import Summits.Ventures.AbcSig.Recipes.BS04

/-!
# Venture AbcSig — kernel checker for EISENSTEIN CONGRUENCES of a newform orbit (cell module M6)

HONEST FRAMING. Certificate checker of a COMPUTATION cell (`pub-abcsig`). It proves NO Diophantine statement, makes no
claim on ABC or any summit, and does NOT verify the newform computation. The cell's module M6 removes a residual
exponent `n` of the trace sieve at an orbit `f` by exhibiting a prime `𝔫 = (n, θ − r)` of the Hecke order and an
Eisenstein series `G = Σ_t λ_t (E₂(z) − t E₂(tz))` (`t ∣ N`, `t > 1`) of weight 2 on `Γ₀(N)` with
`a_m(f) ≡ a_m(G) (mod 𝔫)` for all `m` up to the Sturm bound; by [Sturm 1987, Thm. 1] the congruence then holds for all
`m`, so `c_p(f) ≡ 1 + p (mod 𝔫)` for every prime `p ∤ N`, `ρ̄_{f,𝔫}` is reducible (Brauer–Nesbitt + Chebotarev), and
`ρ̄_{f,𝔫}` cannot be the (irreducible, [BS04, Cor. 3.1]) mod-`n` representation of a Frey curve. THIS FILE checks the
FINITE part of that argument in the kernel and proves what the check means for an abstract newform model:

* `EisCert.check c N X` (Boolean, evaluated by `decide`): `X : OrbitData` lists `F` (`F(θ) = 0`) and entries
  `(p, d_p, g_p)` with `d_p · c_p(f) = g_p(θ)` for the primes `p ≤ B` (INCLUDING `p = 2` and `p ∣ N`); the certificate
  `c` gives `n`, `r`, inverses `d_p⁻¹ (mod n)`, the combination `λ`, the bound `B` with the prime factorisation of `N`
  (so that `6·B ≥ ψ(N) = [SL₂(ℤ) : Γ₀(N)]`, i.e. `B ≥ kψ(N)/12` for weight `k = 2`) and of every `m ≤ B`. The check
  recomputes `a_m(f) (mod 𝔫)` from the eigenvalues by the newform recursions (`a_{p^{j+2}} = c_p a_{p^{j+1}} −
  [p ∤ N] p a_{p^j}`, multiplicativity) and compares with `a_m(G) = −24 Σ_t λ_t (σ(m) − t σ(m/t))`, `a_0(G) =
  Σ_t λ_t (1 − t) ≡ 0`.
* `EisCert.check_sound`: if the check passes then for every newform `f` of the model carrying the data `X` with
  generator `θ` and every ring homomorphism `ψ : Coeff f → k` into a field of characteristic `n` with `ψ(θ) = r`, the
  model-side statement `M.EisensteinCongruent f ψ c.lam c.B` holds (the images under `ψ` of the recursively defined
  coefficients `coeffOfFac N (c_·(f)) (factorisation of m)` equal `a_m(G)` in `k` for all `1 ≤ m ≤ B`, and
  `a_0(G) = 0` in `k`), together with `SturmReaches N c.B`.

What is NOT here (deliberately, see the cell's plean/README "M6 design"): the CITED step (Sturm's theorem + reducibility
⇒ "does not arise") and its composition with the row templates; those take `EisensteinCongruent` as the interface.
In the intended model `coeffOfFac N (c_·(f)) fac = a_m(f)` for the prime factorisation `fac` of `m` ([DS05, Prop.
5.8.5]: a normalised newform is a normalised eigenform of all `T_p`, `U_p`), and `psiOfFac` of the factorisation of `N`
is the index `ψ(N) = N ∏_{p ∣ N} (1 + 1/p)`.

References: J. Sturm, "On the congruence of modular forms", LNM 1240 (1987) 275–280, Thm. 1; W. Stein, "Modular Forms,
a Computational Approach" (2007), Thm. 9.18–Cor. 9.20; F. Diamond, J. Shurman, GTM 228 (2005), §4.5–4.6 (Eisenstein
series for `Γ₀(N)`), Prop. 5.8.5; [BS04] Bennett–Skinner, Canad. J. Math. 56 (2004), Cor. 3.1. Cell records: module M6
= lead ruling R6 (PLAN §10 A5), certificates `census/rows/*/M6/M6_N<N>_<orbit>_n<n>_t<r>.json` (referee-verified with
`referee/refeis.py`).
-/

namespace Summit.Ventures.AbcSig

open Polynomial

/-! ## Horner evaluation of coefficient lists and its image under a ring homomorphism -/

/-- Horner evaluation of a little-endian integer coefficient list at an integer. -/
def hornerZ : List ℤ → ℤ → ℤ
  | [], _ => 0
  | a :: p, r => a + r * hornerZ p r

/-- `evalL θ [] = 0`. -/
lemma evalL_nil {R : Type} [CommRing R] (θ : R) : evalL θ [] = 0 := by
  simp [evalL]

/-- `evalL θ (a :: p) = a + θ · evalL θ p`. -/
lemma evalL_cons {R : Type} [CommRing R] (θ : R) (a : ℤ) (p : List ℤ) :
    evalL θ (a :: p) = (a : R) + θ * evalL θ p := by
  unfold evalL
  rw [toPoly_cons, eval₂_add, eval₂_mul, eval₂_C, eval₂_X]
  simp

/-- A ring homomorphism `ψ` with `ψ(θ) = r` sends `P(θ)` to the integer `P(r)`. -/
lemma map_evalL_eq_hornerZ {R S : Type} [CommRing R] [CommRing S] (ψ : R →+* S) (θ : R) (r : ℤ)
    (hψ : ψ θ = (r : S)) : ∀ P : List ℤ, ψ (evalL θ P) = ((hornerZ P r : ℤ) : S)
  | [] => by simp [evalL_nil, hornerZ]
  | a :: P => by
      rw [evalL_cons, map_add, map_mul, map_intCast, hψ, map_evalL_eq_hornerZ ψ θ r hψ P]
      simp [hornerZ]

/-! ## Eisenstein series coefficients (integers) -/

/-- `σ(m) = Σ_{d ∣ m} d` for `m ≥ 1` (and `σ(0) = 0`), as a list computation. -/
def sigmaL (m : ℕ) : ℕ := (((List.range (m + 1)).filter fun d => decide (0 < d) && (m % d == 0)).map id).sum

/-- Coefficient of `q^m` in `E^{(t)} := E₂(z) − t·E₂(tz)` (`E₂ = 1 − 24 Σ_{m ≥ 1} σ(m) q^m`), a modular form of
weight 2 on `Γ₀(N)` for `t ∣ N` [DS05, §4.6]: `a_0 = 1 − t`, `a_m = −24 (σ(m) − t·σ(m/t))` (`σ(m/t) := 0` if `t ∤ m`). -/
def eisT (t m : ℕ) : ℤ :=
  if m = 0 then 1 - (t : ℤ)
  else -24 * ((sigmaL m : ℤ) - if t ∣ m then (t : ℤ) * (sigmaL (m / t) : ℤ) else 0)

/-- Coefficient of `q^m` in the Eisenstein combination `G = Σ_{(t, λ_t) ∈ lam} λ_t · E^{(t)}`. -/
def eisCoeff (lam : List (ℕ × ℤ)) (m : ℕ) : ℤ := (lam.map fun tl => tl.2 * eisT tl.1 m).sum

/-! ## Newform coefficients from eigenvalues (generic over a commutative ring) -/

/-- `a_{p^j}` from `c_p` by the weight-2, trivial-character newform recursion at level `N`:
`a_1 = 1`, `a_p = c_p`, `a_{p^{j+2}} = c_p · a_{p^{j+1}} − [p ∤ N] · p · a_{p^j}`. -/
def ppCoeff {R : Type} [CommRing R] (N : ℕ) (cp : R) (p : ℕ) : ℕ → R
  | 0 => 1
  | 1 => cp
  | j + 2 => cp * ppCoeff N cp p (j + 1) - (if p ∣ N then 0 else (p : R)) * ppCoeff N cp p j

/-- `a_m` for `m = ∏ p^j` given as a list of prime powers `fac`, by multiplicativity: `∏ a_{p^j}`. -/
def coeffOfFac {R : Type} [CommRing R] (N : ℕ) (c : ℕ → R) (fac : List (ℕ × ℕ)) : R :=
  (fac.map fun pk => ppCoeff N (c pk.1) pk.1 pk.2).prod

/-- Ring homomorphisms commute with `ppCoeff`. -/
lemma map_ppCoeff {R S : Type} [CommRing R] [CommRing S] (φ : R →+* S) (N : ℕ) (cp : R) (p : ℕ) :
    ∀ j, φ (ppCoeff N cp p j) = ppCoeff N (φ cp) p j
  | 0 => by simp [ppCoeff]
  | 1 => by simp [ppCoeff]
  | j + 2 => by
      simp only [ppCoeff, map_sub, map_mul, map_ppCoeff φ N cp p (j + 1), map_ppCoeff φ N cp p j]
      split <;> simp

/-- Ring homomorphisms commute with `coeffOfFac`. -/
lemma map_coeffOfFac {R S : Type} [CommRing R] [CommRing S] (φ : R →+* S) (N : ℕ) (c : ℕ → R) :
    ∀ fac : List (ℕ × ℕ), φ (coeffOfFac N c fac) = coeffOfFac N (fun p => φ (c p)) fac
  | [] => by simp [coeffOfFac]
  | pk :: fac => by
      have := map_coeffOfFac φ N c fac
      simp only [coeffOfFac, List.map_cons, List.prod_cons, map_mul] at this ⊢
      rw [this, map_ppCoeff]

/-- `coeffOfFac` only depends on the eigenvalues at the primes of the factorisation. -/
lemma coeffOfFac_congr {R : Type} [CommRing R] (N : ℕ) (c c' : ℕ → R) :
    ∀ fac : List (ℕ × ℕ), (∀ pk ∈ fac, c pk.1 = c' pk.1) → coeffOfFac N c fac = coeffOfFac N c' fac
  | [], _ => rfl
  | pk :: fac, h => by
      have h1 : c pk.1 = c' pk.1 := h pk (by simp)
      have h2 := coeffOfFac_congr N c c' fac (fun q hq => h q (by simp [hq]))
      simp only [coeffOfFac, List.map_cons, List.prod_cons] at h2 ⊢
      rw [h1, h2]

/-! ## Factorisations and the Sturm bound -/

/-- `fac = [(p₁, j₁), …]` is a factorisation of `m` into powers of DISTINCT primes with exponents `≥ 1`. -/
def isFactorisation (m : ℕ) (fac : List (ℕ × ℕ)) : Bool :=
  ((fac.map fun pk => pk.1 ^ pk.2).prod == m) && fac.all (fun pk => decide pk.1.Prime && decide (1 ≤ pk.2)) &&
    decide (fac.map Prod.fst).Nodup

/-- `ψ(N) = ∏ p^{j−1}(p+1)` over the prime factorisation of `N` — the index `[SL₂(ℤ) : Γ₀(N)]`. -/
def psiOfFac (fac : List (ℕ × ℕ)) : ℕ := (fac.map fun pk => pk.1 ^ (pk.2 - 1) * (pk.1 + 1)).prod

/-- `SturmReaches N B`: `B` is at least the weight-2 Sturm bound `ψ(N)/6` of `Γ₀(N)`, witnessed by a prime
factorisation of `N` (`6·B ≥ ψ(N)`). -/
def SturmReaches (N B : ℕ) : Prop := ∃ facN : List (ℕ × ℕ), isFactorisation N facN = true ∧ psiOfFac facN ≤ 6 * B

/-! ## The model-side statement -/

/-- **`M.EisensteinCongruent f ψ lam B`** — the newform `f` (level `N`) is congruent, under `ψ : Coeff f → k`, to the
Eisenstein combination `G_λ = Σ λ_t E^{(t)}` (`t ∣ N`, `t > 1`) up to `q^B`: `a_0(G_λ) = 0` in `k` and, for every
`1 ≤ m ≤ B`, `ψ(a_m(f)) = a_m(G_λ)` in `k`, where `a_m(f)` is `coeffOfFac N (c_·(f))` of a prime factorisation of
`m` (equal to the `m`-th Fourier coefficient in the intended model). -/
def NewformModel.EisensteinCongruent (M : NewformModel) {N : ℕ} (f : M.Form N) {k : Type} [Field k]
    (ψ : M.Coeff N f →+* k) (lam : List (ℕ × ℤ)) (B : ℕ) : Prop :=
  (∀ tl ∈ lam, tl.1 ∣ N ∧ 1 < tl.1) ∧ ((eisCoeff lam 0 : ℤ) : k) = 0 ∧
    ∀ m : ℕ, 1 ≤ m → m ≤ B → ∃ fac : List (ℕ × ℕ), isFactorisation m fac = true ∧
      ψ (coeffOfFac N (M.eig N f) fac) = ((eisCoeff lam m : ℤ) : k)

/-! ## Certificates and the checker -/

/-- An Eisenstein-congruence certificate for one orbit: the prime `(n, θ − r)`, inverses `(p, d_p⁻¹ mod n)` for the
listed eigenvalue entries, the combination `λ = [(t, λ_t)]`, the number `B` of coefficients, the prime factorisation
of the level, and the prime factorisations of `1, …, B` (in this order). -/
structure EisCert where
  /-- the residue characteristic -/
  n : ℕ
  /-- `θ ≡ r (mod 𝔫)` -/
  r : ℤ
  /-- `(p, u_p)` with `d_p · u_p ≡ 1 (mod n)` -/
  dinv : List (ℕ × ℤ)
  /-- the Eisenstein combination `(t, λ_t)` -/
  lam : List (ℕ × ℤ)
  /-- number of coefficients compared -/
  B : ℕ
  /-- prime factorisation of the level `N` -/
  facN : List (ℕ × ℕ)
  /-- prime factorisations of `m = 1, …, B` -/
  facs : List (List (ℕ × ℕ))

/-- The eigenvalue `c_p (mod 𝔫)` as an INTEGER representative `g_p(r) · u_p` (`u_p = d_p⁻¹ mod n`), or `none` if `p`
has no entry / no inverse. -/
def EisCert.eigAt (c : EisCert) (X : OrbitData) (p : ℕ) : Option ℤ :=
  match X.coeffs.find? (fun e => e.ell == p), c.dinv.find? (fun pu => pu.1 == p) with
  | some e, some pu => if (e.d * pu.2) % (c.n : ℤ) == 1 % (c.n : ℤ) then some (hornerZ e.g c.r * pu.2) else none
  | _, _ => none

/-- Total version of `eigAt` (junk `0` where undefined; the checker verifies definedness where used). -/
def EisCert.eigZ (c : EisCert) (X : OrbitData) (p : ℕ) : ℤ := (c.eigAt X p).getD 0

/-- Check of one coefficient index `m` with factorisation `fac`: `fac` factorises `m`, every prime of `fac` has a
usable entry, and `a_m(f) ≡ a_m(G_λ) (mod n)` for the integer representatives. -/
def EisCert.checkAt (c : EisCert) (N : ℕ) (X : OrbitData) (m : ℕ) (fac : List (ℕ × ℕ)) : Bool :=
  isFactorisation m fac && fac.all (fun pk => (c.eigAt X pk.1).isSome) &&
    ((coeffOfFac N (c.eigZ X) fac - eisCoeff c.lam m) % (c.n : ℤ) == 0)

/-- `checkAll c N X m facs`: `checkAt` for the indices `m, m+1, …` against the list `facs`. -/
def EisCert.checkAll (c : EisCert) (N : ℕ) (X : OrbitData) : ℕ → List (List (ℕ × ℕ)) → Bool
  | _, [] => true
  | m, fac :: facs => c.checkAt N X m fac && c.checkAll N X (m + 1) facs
---
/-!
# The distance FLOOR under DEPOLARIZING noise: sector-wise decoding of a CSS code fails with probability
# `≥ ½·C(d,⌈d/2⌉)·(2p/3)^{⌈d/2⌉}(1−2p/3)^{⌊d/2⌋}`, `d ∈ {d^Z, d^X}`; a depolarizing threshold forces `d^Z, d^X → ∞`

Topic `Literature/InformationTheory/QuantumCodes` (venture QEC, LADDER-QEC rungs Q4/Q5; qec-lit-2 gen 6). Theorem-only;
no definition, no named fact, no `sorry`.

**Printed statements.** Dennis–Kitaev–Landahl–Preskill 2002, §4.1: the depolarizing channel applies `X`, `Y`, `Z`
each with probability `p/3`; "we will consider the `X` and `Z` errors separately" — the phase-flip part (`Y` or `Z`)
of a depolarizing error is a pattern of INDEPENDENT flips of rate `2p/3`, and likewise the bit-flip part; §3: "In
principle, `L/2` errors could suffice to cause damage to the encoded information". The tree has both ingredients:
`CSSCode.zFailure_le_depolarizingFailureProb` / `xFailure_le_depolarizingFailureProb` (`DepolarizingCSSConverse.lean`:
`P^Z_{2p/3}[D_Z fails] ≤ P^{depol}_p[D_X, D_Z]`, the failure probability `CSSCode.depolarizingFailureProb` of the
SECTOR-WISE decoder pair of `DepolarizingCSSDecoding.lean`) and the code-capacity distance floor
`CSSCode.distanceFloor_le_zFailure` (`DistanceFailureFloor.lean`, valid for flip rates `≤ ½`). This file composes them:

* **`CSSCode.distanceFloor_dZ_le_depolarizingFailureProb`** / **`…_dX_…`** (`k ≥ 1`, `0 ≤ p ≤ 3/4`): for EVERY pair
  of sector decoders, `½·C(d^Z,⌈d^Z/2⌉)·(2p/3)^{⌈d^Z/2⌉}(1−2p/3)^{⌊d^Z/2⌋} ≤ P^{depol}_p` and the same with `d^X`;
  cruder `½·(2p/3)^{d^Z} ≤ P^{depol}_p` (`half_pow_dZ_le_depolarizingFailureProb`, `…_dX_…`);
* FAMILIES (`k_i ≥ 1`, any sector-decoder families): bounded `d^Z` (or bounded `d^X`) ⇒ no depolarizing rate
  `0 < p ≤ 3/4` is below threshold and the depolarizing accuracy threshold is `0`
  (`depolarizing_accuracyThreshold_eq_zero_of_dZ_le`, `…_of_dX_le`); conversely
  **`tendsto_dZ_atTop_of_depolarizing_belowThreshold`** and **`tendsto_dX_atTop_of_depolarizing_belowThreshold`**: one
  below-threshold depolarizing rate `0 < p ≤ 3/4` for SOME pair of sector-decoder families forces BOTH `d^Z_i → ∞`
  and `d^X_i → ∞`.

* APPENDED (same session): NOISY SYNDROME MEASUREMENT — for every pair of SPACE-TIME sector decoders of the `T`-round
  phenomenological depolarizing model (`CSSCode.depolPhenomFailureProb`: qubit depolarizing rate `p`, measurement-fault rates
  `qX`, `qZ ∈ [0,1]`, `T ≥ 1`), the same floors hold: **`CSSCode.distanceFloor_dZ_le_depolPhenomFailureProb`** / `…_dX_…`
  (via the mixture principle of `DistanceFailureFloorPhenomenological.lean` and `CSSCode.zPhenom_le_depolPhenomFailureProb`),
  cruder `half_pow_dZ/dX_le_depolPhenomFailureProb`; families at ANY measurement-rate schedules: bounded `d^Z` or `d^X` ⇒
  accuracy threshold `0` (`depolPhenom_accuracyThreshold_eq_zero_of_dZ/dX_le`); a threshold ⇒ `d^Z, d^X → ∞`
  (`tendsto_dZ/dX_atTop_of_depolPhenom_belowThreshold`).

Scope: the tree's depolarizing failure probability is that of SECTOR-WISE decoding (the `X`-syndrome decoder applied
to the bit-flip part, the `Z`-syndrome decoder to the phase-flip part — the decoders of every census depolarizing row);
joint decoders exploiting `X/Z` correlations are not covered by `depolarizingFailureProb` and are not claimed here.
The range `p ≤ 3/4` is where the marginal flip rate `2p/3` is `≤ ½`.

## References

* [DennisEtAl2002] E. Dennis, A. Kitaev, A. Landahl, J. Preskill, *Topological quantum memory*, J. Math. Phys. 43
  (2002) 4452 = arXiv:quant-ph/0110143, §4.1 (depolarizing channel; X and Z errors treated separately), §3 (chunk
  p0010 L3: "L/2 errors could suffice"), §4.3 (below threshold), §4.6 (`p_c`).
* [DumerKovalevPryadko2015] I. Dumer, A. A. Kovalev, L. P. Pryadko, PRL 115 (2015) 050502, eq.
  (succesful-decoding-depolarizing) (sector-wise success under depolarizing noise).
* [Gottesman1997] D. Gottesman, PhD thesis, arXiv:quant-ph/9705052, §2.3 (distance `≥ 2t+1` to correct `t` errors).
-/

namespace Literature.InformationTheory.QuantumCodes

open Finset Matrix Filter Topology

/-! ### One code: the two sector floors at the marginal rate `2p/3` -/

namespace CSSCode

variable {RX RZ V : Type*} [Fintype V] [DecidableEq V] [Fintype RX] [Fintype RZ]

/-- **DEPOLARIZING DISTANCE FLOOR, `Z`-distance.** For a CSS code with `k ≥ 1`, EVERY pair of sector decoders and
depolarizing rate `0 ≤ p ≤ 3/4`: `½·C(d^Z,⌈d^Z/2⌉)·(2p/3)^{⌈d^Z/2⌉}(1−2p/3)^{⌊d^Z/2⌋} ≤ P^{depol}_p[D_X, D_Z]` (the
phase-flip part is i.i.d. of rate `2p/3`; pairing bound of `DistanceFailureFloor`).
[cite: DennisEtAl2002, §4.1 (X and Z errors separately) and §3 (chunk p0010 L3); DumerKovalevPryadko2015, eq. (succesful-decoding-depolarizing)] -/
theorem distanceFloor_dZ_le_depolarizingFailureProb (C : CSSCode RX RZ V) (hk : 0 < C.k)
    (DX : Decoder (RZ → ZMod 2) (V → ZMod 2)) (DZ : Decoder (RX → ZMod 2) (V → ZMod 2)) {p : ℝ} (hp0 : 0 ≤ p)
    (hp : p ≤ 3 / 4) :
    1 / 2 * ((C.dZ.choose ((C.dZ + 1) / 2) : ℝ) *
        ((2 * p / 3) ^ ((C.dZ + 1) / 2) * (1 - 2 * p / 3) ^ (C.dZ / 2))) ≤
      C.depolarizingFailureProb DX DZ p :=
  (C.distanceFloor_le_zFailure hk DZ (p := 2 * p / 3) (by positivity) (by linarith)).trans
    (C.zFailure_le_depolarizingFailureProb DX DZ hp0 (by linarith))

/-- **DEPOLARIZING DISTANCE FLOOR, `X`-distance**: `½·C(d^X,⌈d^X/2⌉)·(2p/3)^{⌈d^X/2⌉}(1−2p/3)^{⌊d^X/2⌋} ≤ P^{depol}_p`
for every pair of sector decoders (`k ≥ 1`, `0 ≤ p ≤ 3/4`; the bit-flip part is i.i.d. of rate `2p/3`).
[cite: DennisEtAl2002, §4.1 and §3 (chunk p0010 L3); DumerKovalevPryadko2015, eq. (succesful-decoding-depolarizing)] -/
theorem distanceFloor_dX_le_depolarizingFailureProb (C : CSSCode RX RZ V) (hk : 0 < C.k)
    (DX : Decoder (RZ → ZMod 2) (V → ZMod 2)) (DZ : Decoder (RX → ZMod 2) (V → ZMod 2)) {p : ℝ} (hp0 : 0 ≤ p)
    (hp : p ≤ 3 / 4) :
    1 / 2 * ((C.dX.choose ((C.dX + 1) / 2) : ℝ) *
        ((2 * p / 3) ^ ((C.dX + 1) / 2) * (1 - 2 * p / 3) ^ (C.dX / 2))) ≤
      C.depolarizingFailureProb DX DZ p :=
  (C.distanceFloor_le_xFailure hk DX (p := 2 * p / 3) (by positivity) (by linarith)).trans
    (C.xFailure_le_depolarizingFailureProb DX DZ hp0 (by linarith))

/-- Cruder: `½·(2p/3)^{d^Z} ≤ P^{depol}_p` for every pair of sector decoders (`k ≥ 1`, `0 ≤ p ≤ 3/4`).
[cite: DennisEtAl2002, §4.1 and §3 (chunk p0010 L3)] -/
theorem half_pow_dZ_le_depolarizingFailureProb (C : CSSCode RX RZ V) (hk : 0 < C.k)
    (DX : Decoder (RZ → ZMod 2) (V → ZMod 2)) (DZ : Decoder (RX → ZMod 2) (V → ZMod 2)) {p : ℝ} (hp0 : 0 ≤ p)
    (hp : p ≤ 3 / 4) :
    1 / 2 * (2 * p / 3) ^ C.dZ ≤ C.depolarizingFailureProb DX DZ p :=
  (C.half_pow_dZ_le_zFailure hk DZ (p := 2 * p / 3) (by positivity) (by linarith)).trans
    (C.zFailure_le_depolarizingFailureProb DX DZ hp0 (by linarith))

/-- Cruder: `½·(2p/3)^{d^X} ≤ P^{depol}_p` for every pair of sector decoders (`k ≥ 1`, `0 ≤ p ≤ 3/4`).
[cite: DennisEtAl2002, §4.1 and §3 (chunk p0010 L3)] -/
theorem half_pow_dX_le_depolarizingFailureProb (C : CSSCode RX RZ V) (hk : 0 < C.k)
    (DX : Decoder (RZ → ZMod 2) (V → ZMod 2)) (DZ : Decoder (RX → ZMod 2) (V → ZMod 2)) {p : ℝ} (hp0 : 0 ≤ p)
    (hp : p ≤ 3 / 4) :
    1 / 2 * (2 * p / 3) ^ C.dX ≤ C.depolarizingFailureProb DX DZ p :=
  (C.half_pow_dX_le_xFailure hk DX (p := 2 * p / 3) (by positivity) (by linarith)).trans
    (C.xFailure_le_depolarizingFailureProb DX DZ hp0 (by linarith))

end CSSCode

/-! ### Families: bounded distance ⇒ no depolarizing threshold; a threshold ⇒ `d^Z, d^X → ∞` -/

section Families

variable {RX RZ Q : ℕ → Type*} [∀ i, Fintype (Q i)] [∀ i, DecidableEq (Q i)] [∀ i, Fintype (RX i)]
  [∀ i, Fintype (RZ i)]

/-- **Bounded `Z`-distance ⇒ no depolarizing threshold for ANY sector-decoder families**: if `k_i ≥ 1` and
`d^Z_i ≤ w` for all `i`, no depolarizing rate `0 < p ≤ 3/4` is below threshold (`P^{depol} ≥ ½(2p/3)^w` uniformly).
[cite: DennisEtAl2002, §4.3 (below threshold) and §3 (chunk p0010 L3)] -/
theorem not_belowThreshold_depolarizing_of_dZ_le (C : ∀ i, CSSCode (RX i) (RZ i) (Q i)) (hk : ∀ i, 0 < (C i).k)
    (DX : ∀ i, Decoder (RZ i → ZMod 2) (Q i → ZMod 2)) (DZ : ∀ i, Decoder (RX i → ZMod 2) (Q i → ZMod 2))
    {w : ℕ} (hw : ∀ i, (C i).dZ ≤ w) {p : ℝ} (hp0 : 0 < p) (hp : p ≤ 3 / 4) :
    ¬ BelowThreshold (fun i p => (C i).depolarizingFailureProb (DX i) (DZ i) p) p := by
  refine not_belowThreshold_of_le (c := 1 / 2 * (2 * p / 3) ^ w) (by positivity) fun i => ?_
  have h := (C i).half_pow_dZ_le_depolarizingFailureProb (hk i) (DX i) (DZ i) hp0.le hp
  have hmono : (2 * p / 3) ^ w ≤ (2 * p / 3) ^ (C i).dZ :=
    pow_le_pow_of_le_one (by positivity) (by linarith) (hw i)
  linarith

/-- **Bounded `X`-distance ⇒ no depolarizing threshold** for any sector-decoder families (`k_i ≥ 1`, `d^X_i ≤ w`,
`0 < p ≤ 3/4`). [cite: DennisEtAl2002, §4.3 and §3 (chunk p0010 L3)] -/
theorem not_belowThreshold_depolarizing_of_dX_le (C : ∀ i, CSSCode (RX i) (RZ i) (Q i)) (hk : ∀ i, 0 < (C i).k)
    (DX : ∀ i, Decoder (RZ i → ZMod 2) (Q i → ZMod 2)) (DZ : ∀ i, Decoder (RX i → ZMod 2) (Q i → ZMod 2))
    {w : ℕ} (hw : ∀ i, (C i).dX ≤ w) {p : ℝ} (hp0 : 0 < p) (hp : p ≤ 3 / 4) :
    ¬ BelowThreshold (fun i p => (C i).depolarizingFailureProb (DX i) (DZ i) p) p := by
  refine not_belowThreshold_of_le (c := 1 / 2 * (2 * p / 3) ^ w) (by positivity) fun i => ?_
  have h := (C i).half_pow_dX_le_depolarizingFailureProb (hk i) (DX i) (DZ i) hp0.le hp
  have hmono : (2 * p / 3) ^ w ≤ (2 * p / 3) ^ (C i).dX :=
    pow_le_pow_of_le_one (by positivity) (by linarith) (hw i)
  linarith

> **DIRECTIONS**
Scan the data above. Return every line with "coefficients" in it.

> **SOLUTION TO THIS PROBLEM**
  coefficients `coeffOfFac N (c_·(f)) (factorisation of m)` equal `a_m(G)` in `k` for all `1 ≤ m ≤ B`, and
/-! ## Eisenstein series coefficients (integers) -/
/-! ## Newform coefficients from eigenvalues (generic over a commutative ring) -/
listed eigenvalue entries, the combination `λ = [(t, λ_t)]`, the number `B` of coefficients, the prime factorisation
  /-- number of coefficients compared -/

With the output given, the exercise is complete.